Show that the series $\sum 3^n \sin(\frac{1}{4^n} x)$ converges absolutely and uniformly on $(a,\infty)$, where $a>0$.

Question

Show that the series $\sum 3^n \sin(\frac{1}{4^n} x)$ converges absolutely and uniformly on $(a,\infty)$, where $a>0$.

I am unable to determine how to apply the Weierstrass M-test here.
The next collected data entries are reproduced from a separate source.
/-!
# The Green (solution) operator `K` of the Laplacian of a Hilbert complex: characterisation by
# `□Kf = f − P_𝔥 f`, `Kf ⊥ 𝔥`; `K|_𝔥 = 0`, `K□ = 1 − P_𝔥`, `K = K* ≥ 0`; the Hodge projections
# `P_𝔅 = TT*K`, `P_{𝔅*} = S*SK`; `K` commutes with the differentials; bounds from the basic estimate
# (Arnold–Falk–Winther, Bull. AMS 47 (2010), §3.2.1; Hörmander 1965 §1.1)

Layer `Literature/Analysis/InnerProduct`, namespace `Literature.Analysis.InnerProduct`; sequel BY NAME of
`HilbertComplexLaplacian.lean` (row g31-#1: `inner_laplacian_left`, `re_inner_laplacian_self`,
`laplacian_domain_le_adjoint_domain`, `laplacian_domain_le_domain`, `isSymmetric_laplacian`) and of
`ClosedHilbertComplexHodgeTheory.lean` (row g31-#2: `range_laplacian_le_orthogonal_harmonic`,
`eq_zero_of_laplacian_eq_zero_of_mem_orthogonal`, and the EXISTENCE of the Green operator for a closed complex,
`exists_green_operator`, whose first property is the hypothesis `hK` below). Lane `lit-hodgefound` (Track 2
foundations library), prover seat `lit-hodgefound-p06` (generation 31), self-proposed row g31-#9. THEOREMS
ONLY (no definition, no named fact). As in the previous rows the Laplacian `□ = TT* + S*S` of the closed
densely defined complex `E →T F →S G` (`Im T ⊆ Ker S`) is any `L : F →ₗ.[𝕜] F` with the domain/value
hypotheses `hdom`/`hval`, the harmonic space is `𝔥 = Ker S ⊓ Ker T*` =
`(LinearMap.ker S.toFun).map S.domain.subtype ⊓ (LinearMap.ker T†.toFun).map T†.domain.subtype`, and a Green
operator is any bounded `K : F →L[𝕜] F` with
`hK : ∀ f, Kf ∈ Dom □ ∧ Kf ⊥ 𝔥 ∧ f − □Kf ∈ 𝔥` (the defining property "`u = Kf ∈ D_L`, `Lu = f − P_𝔥 f`,
`u ⊥ 𝔥`"; such a `K` exists for a closed complex by `exists_green_operator`, and is unique by `green_unique`).

## Source, verbatim (D. N. Arnold, R. S. Falk, R. Winther, *Finite element exterior calculus: from Hodge theory
to numerical stability*, Bull. AMS 47 (2010), §3.2.1; held text `paper:arxiv-0906.4325`, p0016)

"Thus Theorem 3.1 establishes that for any `f ∈ W^k` there is a unique `u ∈ D_L` such that `Lu = f − P_𝔥 f`
and `u ⊥ 𝔥^k`. We define `Kf = u`, so the solution operator `K : W^k → W^k` is a bounded linear operator
mapping into `D_L`. The solution to the mixed formulation is `σ = d*Kf`, `u = Kf`, `p = P_𝔥 f`. The mixed
formulation is also intimately connected to the Hodge decomposition. Since `dσ ∈ 𝔅^k`, `p ∈ 𝔥^k`, and
`d*du ∈ 𝔅*_k`, the expression `f = dσ + p + d*du` is precisely the Hodge decomposition of `f`. In other words
`P_𝔅 = dd*K`, `P_{𝔅*} = d*dK`, where `P_𝔅` and `P_{𝔅*}` are the `W^k`-orthogonal projections onto `𝔅^k` and
`𝔅*_k`, respectively. We also note that `K` commutes with `d` and `d*` in the sense that `dKf = Kdf`,
`f ∈ V^k`, `d*Kg = Kd*g`, `g ∈ V*_k`. Indeed, if `f ∈ V^k` and `u = Kf`, then `u ∈ D_L`, which implies that
`du ∈ V^{k+1} ∩ V*_{k+1}`. Also `d*u ∈ V^{k−1}`, so `d*du = f − P_𝔥 f − dd*u ∈ V^k`. This shows that
`du ∈ D_L`. Clearly `Ldu = (dd* + d*d)du = dd*du = d(dd* + d*d)u = dLu = df`, …"

and Theorem 3.1 (p0016): "for any `f ∈ W^k`, there exists a unique `(σ, u, p) ∈ V^{k−1} × V^k × 𝔥^k`
satisfying (the mixed formulation). Moreover `‖σ‖_V + ‖u‖_V + ‖p‖ ≤ c‖f‖`, where `c` is a constant depending
only on the Poincaré constant `c_P`". For the quantitative bound we use Hörmander's basic estimate (1.1.4)
`‖g‖² ≤ C²(‖T*g‖² + ‖Sg‖²)` on `D_{T*} ∩ D_S ∩ 𝔥^⊥` (Acta Math. 113 (1965) Thm 1.1.2; row g31-#7): it gives
`‖Kf‖ ≤ C²‖f‖`, `‖T*Kf‖ ≤ |C|‖f‖`, `‖SKf‖ ≤ |C|‖f‖`.

## What is proved (all over `𝕜 = ℝ` or `ℂ`)

* §1 consequences of `hK` alone: **`green_unique`**, `green_apply_eq_zero_of_mem_harmonic` (`K|_𝔥 = 0`),
  `green_laplacian_apply` (`K□u = u` for `u ∈ D_□ ∩ 𝔥^⊥`), `laplacian_green_eq_sub_starProjection`
  (`□Kf = f − P_𝔥 f`), `inner_green_eq_inner_laplacian_green` (`(Kf, g) = (□Kf, Kg)`), **`green_symmetric`**,
  `re_inner_green_self_eq` (`Re (Kf, f) = ‖T*Kf‖² + ‖SKf‖²`), **`green_isPositive`**, `isSelfAdjoint_green`.
* §2 the Hodge projections: **`eq_laplacian_green_add`** (`f = TT*Kf + S*SKf + (f − □Kf)`),
  **`sub_adjoint_green_mem_orthogonal_range`** (`f − TT*Kf ⊥ Im T`, with `TT*Kf ∈ Im T`: "`P_𝔅 = dd*K`", stated
  as `starProjection_closure_range_eq` for the closed subspace `cl Im T`, which is `Im T` for a closed complex),
  and dually **`sub_apply_green_mem_orthogonal_range_adjoint`** / `starProjection_closure_range_adjoint_eq`
  ("`P_{𝔅*} = d*dK`").
* §3 commutation: **`apply_green_eq_green_apply`** (`SKf = K′Sf` for `f ∈ D_S`, `K′` a Green operator of the
  next Laplacian `SS* + U*U` of `F →S G →U H`) with its `K′`-free core `laplacian_next_apply_green`
  (`SKf ∈ D_{□′}` and `□′(SKf) = Sf`), and dually **`adjoint_green_eq_green_adjoint`** (`T*Kg = K₀T*g` for
  `g ∈ D_{T*}`, `K₀` a Green operator of `RR* + T*T` on `E`) with `laplacian_prev_adjoint_green`.
* §4 bounds under (1.1.4): **`norm_green_le_of_basic_estimate`** (`‖Kf‖ ≤ C²‖f‖`),
  `opNorm_green_le_of_basic_estimate`, `norm_adjoint_green_le_of_basic_estimate` (`‖T*Kf‖ ≤ |C|‖f‖`),
  `norm_apply_green_le_of_basic_estimate` (`‖SKf‖ ≤ |C|‖f‖`).

## References

* [ArnoldFalkWinther2010] D. N. Arnold, R. S. Falk, R. Winther, *Finite element exterior calculus: from Hodge
  theory to numerical stability*, Bull. AMS 47 (2010), §3.2.1 (the solution operator `K`, `P_𝔅 = dd*K`,
  `P_{𝔅*} = d*dK`, `dK = Kd`), Thm 3.1 (bounds).
* [Hormander1965] L. Hörmander, *L² estimates and existence theorems for the ∂̄ operator*, Acta Math. 113
  (1965), §1.1 Thm 1.1.2, (1.1.4) (the basic estimate used for the bounds).
* [BruningLesch1992] J. Brüning, M. Lesch, *Hilbert complexes*, J. Funct. Anal. 108 (1992), §2 (2.14),
  Lemma 2.2, Cor. 2.5 (the Laplacian and the Hodge decomposition used, through rows g31-#1/#2).
-/

noncomputable section
import Literature.AnabelianGeometry.AbsoluteAnabelian.CharacteristicOpenSubgroups
import Literature.AnabelianGeometry.SemiGraphs.SplittingCriterion
import Literature.AnabelianGeometry.SemiGraphs.BObjDegree
import Literature.AnabelianGeometry.SemiGraphs.FreeCoverings
import Literature.AnabelianGeometry.SemiGraphs.PullbackFunctor
import Literature.AnabelianGeometry.SemiGraphs.Coverticial
import Literature.AnabelianGeometry.SemiGraphs.MorphismsOver

/-!
# Proof of [IUTchI] Remark 2.5.3 (i) (T4): strictly coherent, countable, connected ⇒ Galois-countable

Mochizuki, *Inter-universal Teichmüller theory I*, Rmk. 2.5.3 (i), kurims manuscript pp. 52–53
[cite: Mochizuki2012, IUTchI Rem. 2.5.3(i)(T4) p.53]: "(T4) One verifies immediately that every strictly
coherent, countable semi-graph of anabelioids is Galois-countable" — with the two repairs of the audit
finding L3t7-F1 built into the statement (`Coverticial.lean` rev. 2, `GaloisCountableGraphs.lean`
rev.): the cofinal countable family of finite étale coverings consists of honest (non-initial)
coverings, and `𝒢` is connected.

This file DISCHARGES `SemiGraphOfAnabelioids.isGaloisCountable_of_isStrictlyCoherent`.  The
verification (which is not quite "immediate"): for each `i`, strict coherence (`≤ N` topological
generators at every component) yields characteristic open subgroups `U_{c,i} ⊆ Π_c` contained in every
open subgroup of index `≤ i`, of index bounded by `M_i = (i!)^((i!)^N)` uniformly in `c`
(`CharacteristicOpenSubgroups.lean`); quasi-coherence yields an approximator `φ_i : 𝒢 → 𝒢'_i` splitting
the collection `{U_{c,i}}`; over the bounded-order `𝒢'_i` there is a covering `A'_i` with FREE
constituents (`FreeCoverings.lean`), and `A_i := φ_i^* A'_i` (`PullbackFunctor.lean`).  Given a finite
étale covering `B` of (constant, `𝒢` being connected: `BObjDegree.lean`) degree `d`, every stabiliser
of a point of a constituent of `A_d` lies in `Ker(Π_c → Π'_c) ⊆ U_{c,d} ⊆ Ker(Π_c → 𝔖(B_c))`, so `B`
splits over every component of every constituent of `A_d` (`SplittingCriterion.lean`).  A vertex-free
connected `𝒢` (a single edge) is treated directly with the quotient covering `Π_e/U_{e,i}`; that
every edge of a connected `𝒢` with a vertex abuts is `SemiGraph.exists_abuts_of_isConnected`
(`MorphismsOver.lean`).  Proof-only (no definitions).
-/

namespace Literature.AnabelianGeometry.SemiGraphs
import Summits.RiemannHypothesis.RiemannHypothesis.Theorems.JensenPolynomialsFarGumbelShift

/-!
# Route `JensenPolynomials`, FAR crux `XiWindowZeroFreeRelFar` (B1-rel far) — S3 pointwise input (C), part 1: the DISC SHRINK and
the two comparison bounds for `‖u² + a‖` against `‖υ² + a‖` (RH-FREE; cell rh-jensen, HUMAN RULING D-0040)

For hypothesis (C) `hconn` of eng-4 g3's master assembly `FarGumbel.laplaceFar_of_pointwise` (item `stmt-RiemannHypothesis-19465`,
stub S3 `stub_laplaceFar` of theory g8's line «far-gumbel», WANTED item (L4) `wanted_connector`) the connector point `υ − 2 + it`
must be compared with a saddle-box point `u_s = x_s + iy_s` through the factor `‖u² + a‖^{M−½}`. Writing
`u² + a = (υ² + a) + (u² − υ²)` (disc `‖a‖ ≤ (9/25)υ²`):

* `norm_sub_le_shrink` — DISC SHRINK: `‖v − r‖ ≤ (1 − 25r/34)·‖v‖` for `‖v − 1‖ ≤ 9/25`, `0 ≤ r ≤ 1/2` (equality along
  `v = 34/25`; `25/34` is the least `Re(1/v)` on the disc), and its scaled form `norm_sub_le_shrink_scaled`;
* `norm_connector_sq_add_le` — `‖(υ−2+it)² + a‖ ≤ (1 − 47/(20υ))·‖υ² + a‖` (`υ ≥ 189/20`, `|t| ≤ 1/10`);
* `norm_saddle_sq_add_ge` — `‖(x_s+iy_s)² + a‖ ≥ (1 − 4/(5υ))·‖υ² + a‖` (`|x_s − υ| ≤ 3/20`, `|y_s| ≤ 1/10`).

Part 2 (`JensenPolynomialsFarGumbelConnector.lean`) raises the ratio to the power `M − ½ = 2Λυ − (9υ+1)/2`.
WHAT THIS IS NOT: elementary plane geometry; nothing here bears on the zeros of `ζ` or the truth of RH.
Landed `--supports stmt-RiemannHypothesis-19465 --as helper` by prover-rh-jensen-prover-g5-0.
-/

noncomputable section
-- D-0017: `Summit.RiemannHypothesis.RiemannHypothesis.…` duplicates the namespace BY DESIGN (single-problem summit).
set_option linter.dupNamespace false

namespace Summit.RiemannHypothesis.RiemannHypothesis.Theorems.JensenPolynomials.FarGumbel

open Literature.NumberTheory.LFunctions MeasureTheory Set Filter Complex
open Summit.RiemannHypothesis.RiemannHypothesis.Theorems.JensenPolynomials.WindowEGF
open scoped Real

/-! ## 1. The disc shrink -/

/-- **Disc shrink (unit form).** For `‖v − 1‖ ≤ 9/25` and `0 ≤ r ≤ 1/2`: `‖v − r‖ ≤ (1 − 25r/34)·‖v‖`
(equality along the real point `v = 34/25`; `25/34 = 1/(1 + 9/25)` is the least value of `Re(1/v)` on the disc). -/
theorem norm_sub_le_shrink {v : ℂ} (hv : ‖v - 1‖ ≤ 9 / 25) {r : ℝ} (hr0 : 0 ≤ r) (hr1 : r ≤ 1 / 2) :
    ‖v - r‖ ≤ (1 - 25 / 34 * r) * ‖v‖ := by
  have hk : 0 ≤ 1 - 25 / 34 * r := by linarith
  have e1 : ‖v - r‖ ^ 2 = (v.re - r) ^ 2 + v.im ^ 2 := by
    rw [Complex.sq_norm, Complex.normSq_apply]; simp; ring
  have e2 : ‖v‖ ^ 2 = v.re ^ 2 + v.im ^ 2 := by
    rw [Complex.sq_norm, Complex.normSq_apply]; ring
  have e3 : ‖v - 1‖ ^ 2 = (v.re - 1) ^ 2 + v.im ^ 2 := by
    rw [Complex.sq_norm, Complex.normSq_apply]; simp; ring
  have hdisc : (v.re - 1) ^ 2 + v.im ^ 2 ≤ (9 / 25) ^ 2 := by
    rw [← e3]; exact pow_le_pow_left₀ (norm_nonneg _) hv 2
  set p := v.re with hp
  set q := v.im with hq
  have hα : p - 1 ≤ 9 / 25 := by
    have h1 : (p - 1) ^ 2 ≤ (9 / 25) ^ 2 := by nlinarith [sq_nonneg q]
    exact (abs_le.mp (abs_le_of_sq_le_sq h1 (by norm_num))).2
  have hA : 0 ≤ 9 - 16 * (p - 1) - 25 * ((p - 1) ^ 2 + q ^ 2) := by nlinarith
  have hB : 0 ≤ 81 / 625 - ((p - 1) ^ 2 + q ^ 2) := by nlinarith
  have hl : 0 ≤ 1 - 625 / 544 * r := by linarith
  have key : (1 - 25 / 34 * r) ^ 2 * (p ^ 2 + q ^ 2) - ((p - r) ^ 2 + q ^ 2) =
      r * ((1 - 625 / 544 * r) * ((9 - 16 * (p - 1) - 25 * ((p - 1) ^ 2 + q ^ 2)) / 17) +
        (625 / 544 * r) * (81 / 625 - ((p - 1) ^ 2 + q ^ 2))) := by
    ring
  have hnn : 0 ≤ r * ((1 - 625 / 544 * r) * ((9 - 16 * (p - 1) - 25 * ((p - 1) ^ 2 + q ^ 2)) / 17) +
        (625 / 544 * r) * (81 / 625 - ((p - 1) ^ 2 + q ^ 2))) := by
    apply mul_nonneg hr0
    apply add_nonneg
    · exact mul_nonneg hl (div_nonneg hA (by norm_num))
    · exact mul_nonneg (by positivity) hB
  have hsq : ‖v - r‖ ^ 2 ≤ ((1 - 25 / 34 * r) * ‖v‖) ^ 2 := by
    rw [e1, mul_pow, e2]; linarith [key, hnn]
  exact le_of_pow_le_pow_left₀ two_ne_zero (mul_nonneg hk (norm_nonneg v)) hsq

/-- **Disc shrink (scaled).** For `‖v − υ²‖ ≤ (9/25)υ²` and `0 ≤ R ≤ υ²/2`: `‖v − R‖ ≤ (1 − 25R/(34υ²))·‖v‖`. -/
theorem norm_sub_le_shrink_scaled {υ : ℝ} (hυ : 0 < υ) {v : ℂ} (hv : ‖v - (υ : ℂ) ^ 2‖ ≤ 9 / 25 * υ ^ 2)
    {R : ℝ} (hR0 : 0 ≤ R) (hR1 : R ≤ υ ^ 2 / 2) :
    ‖v - R‖ ≤ (1 - 25 / 34 * (R / υ ^ 2)) * ‖v‖ := by
  have hυ2 : 0 < υ ^ 2 := by positivity
  set c : ℂ := (υ : ℂ) ^ 2 with hc
  have hcn : ‖c‖ = υ ^ 2 := by rw [hc, norm_pow, Complex.norm_real, Real.norm_of_nonneg hυ.le]
  have hc0 : c ≠ 0 := by
    intro h; rw [h, norm_zero] at hcn; linarith
  have h1 : ‖v / c - 1‖ ≤ 9 / 25 := by
    rw [show v / c - 1 = (v - c) / c by field_simp, norm_div, hcn, div_le_iff₀ hυ2]
    exact hv
  have h2 := norm_sub_le_shrink h1 (r := R / υ ^ 2) (by positivity)
    (by rw [div_le_iff₀ hυ2]; linarith)
  have e1 : v / c - ((R / υ ^ 2 : ℝ) : ℂ) = (v - R) / c := by
    rw [hc]; push_cast; field_simp
  rw [e1, norm_div, norm_div, hcn, div_le_iff₀ hυ2] at h2
  calc ‖v - R‖ ≤ (1 - 25 / 34 * (R / υ ^ 2)) * (‖v‖ / υ ^ 2) * υ ^ 2 := h2
    _ = (1 - 25 / 34 * (R / υ ^ 2)) * ‖v‖ := by field_simp

/-! ## 2. The two comparison bounds against `‖υ² + a‖` -/

/-- `‖υ² + a‖ ≥ (16/25)υ²` on the disc `‖a‖ ≤ (9/25)υ²`. -/
theorem norm_sq_add_ge {υ : ℝ} {a : ℂ} (ha : ‖a‖ ≤ (9 / 25 : ℝ) * υ ^ 2) :
    (16 / 25 : ℝ) * υ ^ 2 ≤ ‖(υ : ℂ) ^ 2 + a‖ := by
  have h1 : ‖(υ : ℂ) ^ 2‖ = υ ^ 2 := by
    rw [norm_pow, Complex.norm_real, Real.norm_eq_abs, sq_abs]
  have h2 : ‖(υ : ℂ) ^ 2‖ - ‖a‖ ≤ ‖(υ : ℂ) ^ 2 + a‖ := by
    have := norm_sub_norm_le ((υ : ℂ) ^ 2) (-a)
    rwa [sub_neg_eq_add, norm_neg] at this
  linarith

/-- **The connector point is deep inside**: `‖(υ−2+it)² + a‖ ≤ (1 − 47/(20υ))·‖υ² + a‖` (`υ ≥ 189/20`, `|t| ≤ 1/10`,
`‖a‖ ≤ (9/25)υ²`). -/
theorem norm_connector_sq_add_le {υ : ℝ} (hυ : (189 / 20 : ℝ) ≤ υ) {a : ℂ} (ha : ‖a‖ ≤ (9 / 25 : ℝ) * υ ^ 2)
    {t : ℝ} (ht : |t| ≤ 1 / 10) :
    ‖((((υ - 2 : ℝ)) : ℂ) + t * I) ^ 2 + a‖ ≤ (1 - 47 / 20 / υ) * ‖(υ : ℂ) ^ 2 + a‖ := by
  have hυpos : 0 < υ := by linarith
  have hυ2 : 0 < υ ^ 2 := by positivity
  obtain ⟨ht1, ht2⟩ := abs_le.mp ht
  set v : ℂ := (υ : ℂ) ^ 2 + a with hv
  set R : ℝ := 4 * υ - 4 + t ^ 2 with hR
  have hva : ‖v - (υ : ℂ) ^ 2‖ ≤ 9 / 25 * υ ^ 2 := by
    rw [hv, add_sub_cancel_left]; exact ha
  have hV := norm_sq_add_ge (υ := υ) ha
  rw [← hv] at hV
  -- decomposition `(υ−2+it)² + a = (v − R) + 2(υ−2)t·i`
  have hdec : ((((υ - 2 : ℝ)) : ℂ) + t * I) ^ 2 + a = (v - R) + ((2 * (υ - 2) * t : ℝ) : ℂ) * I := by
    rw [hv, hR]; push_cast
    ring_nf; rw [I_sq]; ring
  have hR0 : 0 ≤ R := by rw [hR]; nlinarith
  have hR1 : R ≤ υ ^ 2 / 2 := by rw [hR]; nlinarith
  have hshrink := norm_sub_le_shrink_scaled hυpos hva hR0 hR1
  have himag : ‖((2 * (υ - 2) * t : ℝ) : ℂ) * I‖ ≤ 1 / 5 * (υ - 2) := by
    rw [norm_mul, Complex.norm_I, mul_one, Complex.norm_real, Real.norm_eq_abs, abs_mul,
      abs_of_nonneg (by linarith : (0 : ℝ) ≤ 2 * (υ - 2))]
    have : |t| ≤ 1 / 10 := ht
    nlinarith
  have hRlo : 4 * υ - 4 ≤ R := by rw [hR]; nlinarith
  calc ‖((((υ - 2 : ℝ)) : ℂ) + t * I) ^ 2 + a‖ = ‖(v - R) + ((2 * (υ - 2) * t : ℝ) : ℂ) * I‖ := by rw [hdec]
    _ ≤ ‖v - R‖ + ‖((2 * (υ - 2) * t : ℝ) : ℂ) * I‖ := norm_add_le _ _
    _ ≤ (1 - 25 / 34 * (R / υ ^ 2)) * ‖v‖ + 1 / 5 * (υ - 2) := add_le_add hshrink himag
    _ ≤ (1 - 25 / 34 * ((4 * υ - 4) / υ ^ 2)) * ‖v‖ + 1 / 5 * (υ - 2) * (‖v‖ / (16 / 25 * υ ^ 2)) := by
        have h1 : (1 - 25 / 34 * (R / υ ^ 2)) * ‖v‖ ≤ (1 - 25 / 34 * ((4 * υ - 4) / υ ^ 2)) * ‖v‖ := by
          apply mul_le_mul_of_nonneg_right _ (norm_nonneg _)
          have : (4 * υ - 4) / υ ^ 2 ≤ R / υ ^ 2 := div_le_div_of_nonneg_right hRlo hυ2.le
          linarith
        have h2 : 1 / 5 * (υ - 2) ≤ 1 / 5 * (υ - 2) * (‖v‖ / (16 / 25 * υ ^ 2)) := by
          have : 1 ≤ ‖v‖ / (16 / 25 * υ ^ 2) := by rw [le_div_iff₀ (by positivity)]; linarith
          have h0 : 0 ≤ 1 / 5 * (υ - 2) := by linarith
          nlinarith
        linarith
    _ = (1 - (25 / 34 * (4 * υ - 4) - 5 / 16 * (υ - 2)) / υ ^ 2) * ‖v‖ := by
        field_simp
        ring
    _ ≤ (1 - 47 / 20 / υ) * ‖v‖ := by
        apply mul_le_mul_of_nonneg_right _ (norm_nonneg _)
        have : 47 / 20 / υ ≤ (25 / 34 * (4 * υ - 4) - 5 / 16 * (υ - 2)) / υ ^ 2 := by
          rw [div_le_div_iff₀ hυpos hυ2]
          nlinarith
        linarith

/-- **The saddle box is shallow**: `‖(x_s+iy_s)² + a‖ ≥ (1 − 4/(5υ))·‖υ² + a‖` for `|x_s − υ| ≤ 3/20`, `|y_s| ≤ 1/10`. -/
theorem norm_saddle_sq_add_ge {υ : ℝ} (hυ : (189 / 20 : ℝ) ≤ υ) {a : ℂ} (ha : ‖a‖ ≤ (9 / 25 : ℝ) * υ ^ 2)
    {x y : ℝ} (hx : |x - υ| ≤ 3 / 20) (hy : |y| ≤ 1 / 10) :
    (1 - 4 / 5 / υ) * ‖(υ : ℂ) ^ 2 + a‖ ≤ ‖((x : ℂ) + y * I) ^ 2 + a‖ := by
  have hυpos : 0 < υ := by linarith
  obtain ⟨hx1, hx2⟩ := abs_le.mp hx
  obtain ⟨hy1, hy2⟩ := abs_le.mp hy
  set v : ℂ := (υ : ℂ) ^ 2 + a with hv
  have hV := norm_sq_add_ge (υ := υ) ha
  rw [← hv] at hV
  have hdec : ((x : ℂ) + y * I) ^ 2 + a = v + ((((x ^ 2 - y ^ 2 - υ ^ 2 : ℝ)) : ℂ) + ((2 * x * y : ℝ) : ℂ) * I) := by
    rw [hv]; push_cast
    ring_nf; rw [I_sq]; ring
  have hdiff : ‖(((x ^ 2 - y ^ 2 - υ ^ 2 : ℝ)) : ℂ) + ((2 * x * y : ℝ) : ℂ) * I‖ ≤ 4 / 5 / υ * ‖v‖ := by
    have h1 : ‖(((x ^ 2 - y ^ 2 - υ ^ 2 : ℝ)) : ℂ) + ((2 * x * y : ℝ) : ℂ) * I‖ ≤
        |x ^ 2 - y ^ 2 - υ ^ 2| + |2 * x * y| := by
      calc _ ≤ ‖(((x ^ 2 - y ^ 2 - υ ^ 2 : ℝ)) : ℂ)‖ + ‖((2 * x * y : ℝ) : ℂ) * I‖ := norm_add_le _ _
        _ = |x ^ 2 - y ^ 2 - υ ^ 2| + |2 * x * y| := by
            rw [norm_mul, Complex.norm_I, mul_one, Complex.norm_real, Complex.norm_real, Real.norm_eq_abs,
              Real.norm_eq_abs]
    have h2 : |x ^ 2 - y ^ 2 - υ ^ 2| ≤ 3 / 10 * υ + 7 / 200 := by
      rw [abs_le]; constructor <;> nlinarith
    have h3 : |2 * x * y| ≤ 1 / 5 * υ + 3 / 100 := by
      rw [abs_mul, abs_of_nonneg (by linarith : (0 : ℝ) ≤ 2 * x)]
      have hx0 : (0 : ℝ) ≤ 2 * x := by linarith
      have := mul_le_mul_of_nonneg_left hy hx0
      linarith
    have h4 : 3 / 10 * υ + 7 / 200 + (1 / 5 * υ + 3 / 100) ≤ 4 / 5 / υ * (16 / 25 * υ ^ 2) := by
      rw [show 4 / 5 / υ * (16 / 25 * υ ^ 2) = 64 / 125 * υ by field_simp; ring]
      linarith
    have h5 : 4 / 5 / υ * (16 / 25 * υ ^ 2) ≤ 4 / 5 / υ * ‖v‖ :=
      mul_le_mul_of_nonneg_left hV (by positivity)
    linarith
  calc (1 - 4 / 5 / υ) * ‖v‖ = ‖v‖ - 4 / 5 / υ * ‖v‖ := by ring
    _ ≤ ‖v‖ - ‖(((x ^ 2 - y ^ 2 - υ ^ 2 : ℝ)) : ℂ) + ((2 * x * y : ℝ) : ℂ) * I‖ := by linarith
    _ ≤ ‖v + ((((x ^ 2 - y ^ 2 - υ ^ 2 : ℝ)) : ℂ) + ((2 * x * y : ℝ) : ℂ) * I)‖ := norm_sub_le_norm_add _ _
    _ = ‖((x : ℂ) + y * I) ^ 2 + a‖ := by rw [hdec]

end Summit.RiemannHypothesis.RiemannHypothesis.Theorems.JensenPolynomials.FarGumbel

end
Please show me how should I decide $M_n$ s.t. $|f_n(x)|\le M_n$.

Answer 1

You serie is differentiable

1. $|f_n(x)|\leq \dfrac{3^n}{4^n}x$ so it converges pointwise absolutely
2. $f_n$ is differentiable for all $n$
3. $|f_n|=\dfrac{3^n}{4^n}|\cos\left(\dfrac{x}{4^n}\right)|\leq\dfrac{3^n}{4^n}\triangleq M_n'$

$$ f'(x)=\sum \dfrac{3^n}{4^n}\cos\left(\dfrac{x}{4^n}\right)$$

By the derivation under sum sign theorem $f'$ exists and to answer your question

$\sum f_n $is uniformaly convergent also.

Note : I made a detour by the derivated serie to seek uniform convergence for the initial serie.

Answer 2

$\sin x$ always less than $x$ for $x>0$ $\implies \sin(1/4^n x) < 1/4^n x$

$3^n \sin(1/4^nx) < (3/4)^n \cdot 1/x$

$\max{ (3/4)^n \cdot 1/x} = (3/4)^n \cdot 1/a$ which converges

Hence by Weierestrass theory the given series converges uniformly.